--- ABOUT THIS TASK ---
Please keep to the lines below from the one with "(tsupport_smul_subset_left φ (Gs" through the one with "contDiff_curl ((contDiff_G N).of_le", and restate them word for word, ends included.

--- MATERIAL PROVIDED ---
==================================================
import Literature.Claims.NS.Alneel2026
import Literature.Analysis.FluidPDE.VorticityCalculus
import Literature.Analysis.FluidPDE.VectorCalculusProofs
import Mathlib.Analysis.Calculus.BumpFunction.InnerProduct
import Mathlib.MeasureTheory.Measure.Haar.NormedSpace
import HarnessLib

/-!
# C156 `Alneel2026` — SECOND refuter's witness against Theorem 2.1: the data `w_N` (fields file)

`Literature.Claims.NS.Alneel2026.Thm21 C` (Theorem 2.1 p. 2 l. 2–6, the «Universal Scale Law»
`R(t)² X(t) ≤ 16 C E₀` with the charitable half-energy radius `R_inf` of Def 1.2) is false for EVERY real `C`,
already on the initial slice (`Thm21_field C`, p. 2 display (5)/(8) read on data via the skeleton's own bridge
`thm21_field_of_thm21` = the tree's local existence): the single-scale, divergence-free, compactly supported data
`w_N = curl(φ · N⁻¹(cos N x₂, sin N x₂, 0))` (`φ` a fixed bump, `= 1` on `B₁`, supported in `B₂`) satisfy, uniformly
in `N ≥ 1`, `‖w_N‖_∞ ≤ M := 1 + ‖curl‖·sup‖∇φ‖`, hence `E₀(w_N) ≤ M²|B̄₂|/2` and — since a ball of radius
`r < r₀ := 1/(2(M²+1))` carries energy `≤ M² r³ |B₁| < |B₁|/4 ≤ E₀/2` — `R_inf(w_N) ≥ r₀`; while on `B₁`,
`w_N = −(cos N x₂, sin N x₂, 0)` so `X(w_N) ≥ N²|B₁|`. The scale law then reads `r₀² N² |B₁| ≤ 16|C|·M²|B̄₂|/2`
for every `N` — absurd. No centre (`IsCentre`) has to be exhibited: `R_inf` is bounded below directly.
Consequences: `¬ Thm21 C` (along solutions), `¬ Thm21_ex`, and `¬ (Step2_localisation ∧ Step6_display C ∧ Step5_L21)`
through the printed derivation `thm21_of_steps`. Scratch of ns-claims-refuter-2 g7 (second refuter; records-grade
ADDENDUM material for the filer under conv. (b)); it does not move the keyed token `Step6_display` (VERDICT
refuter-8 g4 12:35:26Z, CONCUR 12:37:37Z).

WHAT THIS IS NOT: not a claim about NS regularity or blow-up; not a claim about any author beyond the
typed locator.
-/

set_option linter.dupNamespace false

noncomputable section

open Real Set Function MeasureTheory Metric
open scoped ENNReal NNReal ContDiff Topology

namespace Summit.NavierStokesRegularity.NavierStokesRegularity.Theorems.Alneel2026Second

open Literature.Analysis Literature.Analysis.FluidPDE
open Literature.Claims.NS.Alneel2026
open Literature.Claims.NS.Chae2007 (IsDatum)

/-- basis vector `e_k`. [folklore] -/
def e (k : Fin 3) : E3 := EuclideanSpace.single k (1 : ℝ)

/-- coordinate functional `x ↦ x₂`. [folklore] -/
def π2 : E3 →L[ℝ] ℝ := EuclideanSpace.proj (2 : Fin 3)

/-- kit lemma (plumbing). [folklore] -/
@[simp] theorem π2_apply (x : E3) : π2 x = x 2 := rfl

/-- kit lemma (plumbing). [folklore] -/
@[simp] theorem e_apply (k i : Fin 3) : (e k) i = if i = k then 1 else 0 := by
  simp [e]

/-- `‖a e₀ + b e₁‖² = a² + b²`. [folklore] -/
theorem norm_sq_lin (a b : ℝ) : ‖a • e 0 + b • e 1‖ ^ 2 = a ^ 2 + b ^ 2 := by
  rw [EuclideanSpace.norm_eq, Real.sq_sqrt (Finset.sum_nonneg fun _ _ => sq_nonneg _)]
  simp [Fin.sum_univ_three, e_apply]

/-- the oscillating potential `Gs_N(x) = N⁻¹ (cos(N x₂), sin(N x₂), 0)`. [folklore] -/
def Gs (N : ℝ) (x : E3) : E3 := (N⁻¹ * Real.cos (N * x 2)) • e 0 + (N⁻¹ * Real.sin (N * x 2)) • e 1

/-- the profile `Ws_N(x) = (−cos(N x₂), −sin(N x₂), 0) = curl Gs_N`. [folklore] -/
def Ws (N : ℝ) (x : E3) : E3 := (-Real.cos (N * x 2)) • e 0 + (-Real.sin (N * x 2)) • e 1

/-- rank-one map `v ↦ (v₂) a`. [folklore] -/
def P (a : E3) : E3 →L[ℝ] E3 := π2.smulRight a

/-- kit lemma (plumbing). [folklore] -/
@[simp] theorem P_apply (a v : E3) : P a v = (v 2) • a := by simp [P]

/-- kit lemma (plumbing). [folklore] -/
theorem hasFDerivAt_x2 (x : E3) : HasFDerivAt (fun y : E3 => y 2) π2 x := π2.hasFDerivAt

/-- kit lemma (plumbing). [folklore] -/
theorem hasFDerivAt_cosN (N : ℝ) (x : E3) :
    HasFDerivAt (fun y : E3 => Real.cos (N * y 2)) ((-(Real.sin (N * x 2))) • (N • π2)) x := by
  have h : HasFDerivAt (fun y : E3 => N * y 2) (N • π2) x := (hasFDerivAt_x2 x).const_mul N
  exact (Real.hasDerivAt_cos (N * x 2)).comp_hasFDerivAt x h

/-- kit lemma (plumbing). [folklore] -/
theorem hasFDerivAt_sinN (N : ℝ) (x : E3) :
    HasFDerivAt (fun y : E3 => Real.sin (N * y 2)) ((Real.cos (N * x 2)) • (N • π2)) x := by
  have h : HasFDerivAt (fun y : E3 => N * y 2) (N • π2) x := (hasFDerivAt_x2 x).const_mul N
  exact (Real.hasDerivAt_sin (N * x 2)).comp_hasFDerivAt x h

/-- `D Gs_N(x) = −sin(N x₂) P(e₀) + cos(N x₂) P(e₁)` (`N ≠ 0`). [folklore] -/
theorem hasFDerivAt_Gs {N : ℝ} (hN : N ≠ 0) (x : E3) :
    HasFDerivAt (Gs N) ((-Real.sin (N * x 2)) • P (e 0) + (Real.cos (N * x 2)) • P (e 1)) x := by
  have h0 := (((hasFDerivAt_cosN N x).const_mul N⁻¹).smul_const (e 0))
  have h1 := (((hasFDerivAt_sinN N x).const_mul N⁻¹).smul_const (e 1))
  have := h0.add h1
  refine this.congr_fderiv ?_
  ext v i
  simp [P, smul_smul]
  field_simp

/-- `D Ws_N(x) = N sin(N x₂) P(e₀) − N cos(N x₂) P(e₁)`. [folklore] -/
theorem hasFDerivAt_Ws (N : ℝ) (x : E3) :
    HasFDerivAt (Ws N) ((N * Real.sin (N * x 2)) • P (e 0) + (-(N * Real.cos (N * x 2))) • P (e 1)) x := by
  have h0 := ((hasFDerivAt_cosN N x).neg.smul_const (e 0))
  have h1 := ((hasFDerivAt_sinN N x).neg.smul_const (e 1))
  have := h0.add h1
  refine this.congr_fderiv ?_
  ext v i
  simp [P, smul_smul]
  ring

/-- `curl Gs_N = Ws_N` (`N ≠ 0`). [folklore] -/
theorem curl_Gs {N : ℝ} (hN : N ≠ 0) (x : E3) : curl (Gs N) x = Ws N x := by
  unfold curl
  rw [(hasFDerivAt_Gs hN x).fderiv]
  ext i
  fin_cases i <;> simp [Ws]

/-- `‖Ws_N(x)‖ = 1`. [folklore] -/
theorem norm_Ws (N : ℝ) (x : E3) : ‖Ws N x‖ = 1 := by
  have h : ‖Ws N x‖ ^ 2 = 1 := by
    rw [Ws, norm_sq_lin]; nlinarith [Real.cos_sq_add_sin_sq (N * x 2)]
  have h0 : 0 ≤ ‖Ws N x‖ := norm_nonneg _
  nlinarith [h, h0, sq_nonneg (‖Ws N x‖ - 1)]

/-- `‖Gs_N(x)‖ = |N|⁻¹`. [folklore] -/
theorem norm_Gs (N : ℝ) (x : E3) : ‖Gs N x‖ = |N|⁻¹ := by
  have h : ‖Gs N x‖ ^ 2 = (|N|⁻¹) ^ 2 := by
    rw [Gs, norm_sq_lin, inv_pow, sq_abs]
    have := Real.cos_sq_add_sin_sq (N * x 2)
    rw [mul_pow, mul_pow, ← mul_add, this, mul_one, inv_pow]
  have h0 : 0 ≤ ‖Gs N x‖ := norm_nonneg _
  have h1 : 0 ≤ |N|⁻¹ := by positivity
  nlinarith [h, h0, h1, sq_nonneg (‖Gs N x‖ - |N|⁻¹)]

/-- `|D Ws_N(x)|²_F ≥ N²` (the `e₂`-column has norm `|N|`). [folklore] -/
theorem frob_Ws_ge (N : ℝ) (x : E3) : N ^ 2 ≤ frobeniusNormSq (fderiv ℝ (Ws N) x) := by
  rw [(hasFDerivAt_Ws N x).fderiv, frobeniusNormSq_eq_sum (EuclideanSpace.basisFun (Fin 3) ℝ)]
  have hcol : ‖((N * Real.sin (N * x 2)) • P (e 0) + (-(N * Real.cos (N * x 2))) • P (e 1))
      (EuclideanSpace.basisFun (Fin 3) ℝ 2)‖ ^ 2 = N ^ 2 := by
    have : ((N * Real.sin (N * x 2)) • P (e 0) + (-(N * Real.cos (N * x 2))) • P (e 1))
        (EuclideanSpace.basisFun (Fin 3) ℝ 2) = (N * Real.sin (N * x 2)) • e 0 + (-(N * Real.cos (N * x 2))) • e 1 := by
      ext i; simp [P]
    rw [this, norm_sq_lin]; nlinarith [Real.sin_sq_add_cos_sq (N * x 2)]
  rw [← hcol]
  exact Finset.single_le_sum (f := fun i => ‖((N * Real.sin (N * x 2)) • P (e 0) +
    (-(N * Real.cos (N * x 2))) • P (e 1)) (EuclideanSpace.basisFun (Fin 3) ℝ i)‖ ^ 2)
    (fun i _ => sq_nonneg _) (Finset.mem_univ 2)

/-! ### The datum `w_N = curl (φ • Gs_N)` -/

/-- the cutoff: a smooth bump, `= 1` on `closedBall 0 1`, supported in `ball 0 2`. [folklore] -/
def bump : ContDiffBump (0 : E3) := ⟨1, 2, one_pos, one_lt_two⟩

/-- the cutoff as a function. [folklore] -/
def φ (x : E3) : ℝ := bump x

/-- kit lemma (plumbing). [folklore] -/
theorem φ_contDiff : ContDiff ℝ ∞ φ := bump.contDiff
/-- kit lemma (plumbing). [folklore] -/
theorem φ_hasCompactSupport : HasCompactSupport φ := bump.hasCompactSupport
/-- kit lemma (plumbing). [folklore] -/
theorem φ_eq_one {x : E3} (hx : x ∈ ball (0 : E3) 1) : φ x = 1 :=
  bump.one_of_mem_closedBall (ball_subset_closedBall hx)
/-- kit lemma (plumbing). [folklore] -/
theorem tsupport_φ : tsupport φ = closedBall (0 : E3) 2 := bump.tsupport_eq
/-- kit lemma (plumbing). [folklore] -/
theorem φ_abs_le_one (x : E3) : |φ x| ≤ 1 := by
  rw [φ, abs_of_nonneg bump.nonneg]; exact bump.le_one

/-- the potential `G_N = φ • Gs_N`. [folklore] -/
def G (N : ℝ) (x : E3) : E3 := φ x • Gs N x

/-- **the datum** `w_N = curl G_N` (smooth, compactly supported, divergence free). [folklore] -/
def w (N : ℝ) : E3 → E3 := curl (G N)

/-- kit lemma (plumbing). [folklore] -/
theorem contDiff_Gs (N : ℝ) : ContDiff ℝ ∞ (Gs N) := by
  have h2 : ContDiff ℝ ∞ (fun x : E3 => x 2) := π2.contDiff
  have hc : ContDiff ℝ ∞ (fun x : E3 => Real.cos (N * x 2)) := Real.contDiff_cos.comp (contDiff_const.mul h2)
  have hs : ContDiff ℝ ∞ (fun x : E3 => Real.sin (N * x 2)) := Real.contDiff_sin.comp (contDiff_const.mul h2)
  exact ((contDiff_const.mul hc).smul contDiff_const).add ((contDiff_const.mul hs).smul contDiff_const)

/-- kit lemma (plumbing). [folklore] -/
theorem contDiff_Ws (N : ℝ) : ContDiff ℝ ∞ (Ws N) := by
  have h2 : ContDiff ℝ ∞ (fun x : E3 => x 2) := π2.contDiff
  have hc : ContDiff ℝ ∞ (fun x : E3 => Real.cos (N * x 2)) := Real.contDiff_cos.comp (contDiff_const.mul h2)
  have hs : ContDiff ℝ ∞ (fun x : E3 => Real.sin (N * x 2)) := Real.contDiff_sin.comp (contDiff_const.mul h2)
  exact (hc.neg.smul contDiff_const).add (hs.neg.smul contDiff_const)

/-- kit lemma (plumbing). [folklore] -/
theorem contDiff_G (N : ℝ) : ContDiff ℝ ∞ (G N) := φ_contDiff.smul (contDiff_Gs N)

/-- kit lemma (plumbing). [folklore] -/
theorem tsupport_G_subset (N : ℝ) : tsupport (G N) ⊆ closedBall (0 : E3) 2 :=
  (tsupport_smul_subset_left φ (Gs N)).trans tsupport_φ.le

/-- kit lemma (plumbing). [folklore] -/
theorem hasCompactSupport_G (N : ℝ) : HasCompactSupport (G N) :=
  HasCompactSupport.of_support_subset_isCompact (isCompact_closedBall (0 : E3) 2)
    ((subset_tsupport _).trans (tsupport_G_subset N))

/-- kit lemma (plumbing). [folklore] -/
theorem contDiff_w (N : ℝ) : ContDiff ℝ ∞ (w N) :=
  contDiff_curl ((contDiff_G N).of_le (by exact_mod_cast le_top))

/-- kit lemma (plumbing). [folklore] -/
theorem hasCompactSupport_w (N : ℝ) : HasCompactSupport (w N) := hasCompactSupport_curl (hasCompactSupport_G N)

/-- kit lemma (plumbing). [folklore] -/
theorem tsupport_w_subset (N : ℝ) : tsupport (w N) ⊆ closedBall (0 : E3) 2 := by
  refine closure_minimal (fun x hx => ?_) isClosed_closedBall
  by_contra h
  exact hx (curl_eq_zero_of_notMem_tsupport fun h' => h (tsupport_G_subset N h'))

/-- kit lemma (plumbing). [folklore] -/
theorem isDivFree_w (N : ℝ) : VectorCalculus.IsDivFree (w N) := fun x =>
  divergence_curl_eq_zero_holds (G N) ((contDiff_G N).of_le (WithTop.coe_le_coe.mpr le_top)) x

/-- kit lemma (plumbing). [folklore] -/
theorem isDatum_w (N : ℝ) : IsDatum (w N) :=
  isDatum_of_hasCompactSupport (contDiff_w N) (isDivFree_w N) (hasCompactSupport_w N)

/-- On the unit ball `G_N = Gs_N` near every point. [folklore] -/
theorem G_eventuallyEq {N : ℝ} {x : E3} (hx : x ∈ ball (0 : E3) 1) : G N =ᶠ[𝓝 x] Gs N :=
  Filter.eventuallyEq_of_mem (isOpen_ball.mem_nhds hx) fun y hy => by simp [G, φ_eq_one hy]

/-- On the unit ball `w_N = Ws_N`. [folklore] -/
theorem w_eq_Ws {N : ℝ} (hN : N ≠ 0) {x : E3} (hx : x ∈ ball (0 : E3) 1) : w N x = Ws N x := by
  rw [w, curl_eq_curlCLM, (G_eventuallyEq hx).fderiv_eq, ← curl_eq_curlCLM, curl_Gs hN]

/-- … hence `Dw_N = DWs_N` on the unit ball. [folklore] -/
theorem fderiv_w_eq {N : ℝ} (hN : N ≠ 0) {x : E3} (hx : x ∈ ball (0 : E3) 1) :
    fderiv ℝ (w N) x = fderiv ℝ (Ws N) x :=
  Filter.EventuallyEq.fderiv_eq
    (Filter.eventuallyEq_of_mem (isOpen_ball.mem_nhds hx) fun _ hy => w_eq_Ws hN hy)

/-- `|Dw_N(x)|²_F ≥ N²` on the unit ball. [folklore] -/
theorem frob_w_ge {N : ℝ} (hN : N ≠ 0) {x : E3} (hx : x ∈ ball (0 : E3) 1) :
    N ^ 2 ≤ frobeniusNormSq (fderiv ℝ (w N) x) := by
  rw [fderiv_w_eq hN hx]; exact frob_Ws_ge N x

/-- A uniform bound for the cutoff gradient. [folklore] -/
theorem exists_bound_fderiv_φ : ∃ K : ℝ, 0 ≤ K ∧ ∀ x, ‖fderiv ℝ φ x‖ ≤ K := by
  obtain ⟨C, hC⟩ := (φ_contDiff.continuous_fderiv (by simp)).bounded_above_of_compact_support
    (φ_hasCompactSupport.fderiv (𝕜 := ℝ))
  exact ⟨max C 0, le_max_right _ _, fun x => (hC x).trans (le_max_left _ _)⟩

/-- **Uniform pointwise bound** `‖w_N(x)‖ ≤ 1 + ‖curlCLM‖ K` for `N ≥ 1`. [folklore] -/
theorem norm_w_le {K : ℝ} (hK : ∀ x, ‖fderiv ℝ φ x‖ ≤ K) {N : ℝ} (hN : 1 ≤ N) (x : E3) :
    ‖w N x‖ ≤ 1 + ‖curlCLM‖ * K := by
  have hN0 : N ≠ 0 := by positivity
  have hφd : DifferentiableAt ℝ φ x := (φ_contDiff.differentiable (by simp)).differentiableAt
  have hGd : DifferentiableAt ℝ (Gs N) x := ((contDiff_Gs N).differentiable (by simp)).differentiableAt
  have h := curl_smul hφd hGd
  have hw : w N x = φ x • curl (Gs N) x + curlCLM ((fderiv ℝ φ x).smulRight (Gs N x)) := h
  rw [hw, curl_Gs hN0]
  have h1 : ‖φ x • Ws N x‖ ≤ 1 := by
    rw [norm_smul, norm_Ws, mul_one, Real.norm_eq_abs]; exact φ_abs_le_one x
  have h2 : ‖curlCLM ((fderiv ℝ φ x).smulRight (Gs N x))‖ ≤ ‖curlCLM‖ * K := by
    refine (norm_curlCLM_smulRight_le _ _).trans ?_
    rw [norm_Gs]
    have : |N|⁻¹ ≤ 1 := by
      rw [abs_of_pos (by positivity)]; exact inv_le_one_of_one_le₀ hN
    have hK0 : 0 ≤ K := (norm_nonneg _).trans (hK x)
    have hKx := hK x
    calc ‖curlCLM‖ * (‖fderiv ℝ φ x‖ * |N|⁻¹) ≤ ‖curlCLM‖ * (K * 1) := by gcongr
      _ = ‖curlCLM‖ * K := by ring
  exact (norm_add_le _ _).trans (add_le_add h1 h2)

end Summit.NavierStokesRegularity.NavierStokesRegularity.Theorems.Alneel2026Second

end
==================================================
--- RESPONSE TO THE EXERCISE ---
  (tsupport_smul_subset_left φ (Gs N)).trans tsupport_φ.le

/-- kit lemma (plumbing). [folklore] -/
theorem hasCompactSupport_G (N : ℝ) : HasCompactSupport (G N) :=
  HasCompactSupport.of_support_subset_isCompact (isCompact_closedBall (0 : E3) 2)
    ((subset_tsupport _).trans (tsupport_G_subset N))

/-- kit lemma (plumbing). [folklore] -/
theorem contDiff_w (N : ℝ) : ContDiff ℝ ∞ (w N) :=
  contDiff_curl ((contDiff_G N).of_le (by exact_mod_cast le_top))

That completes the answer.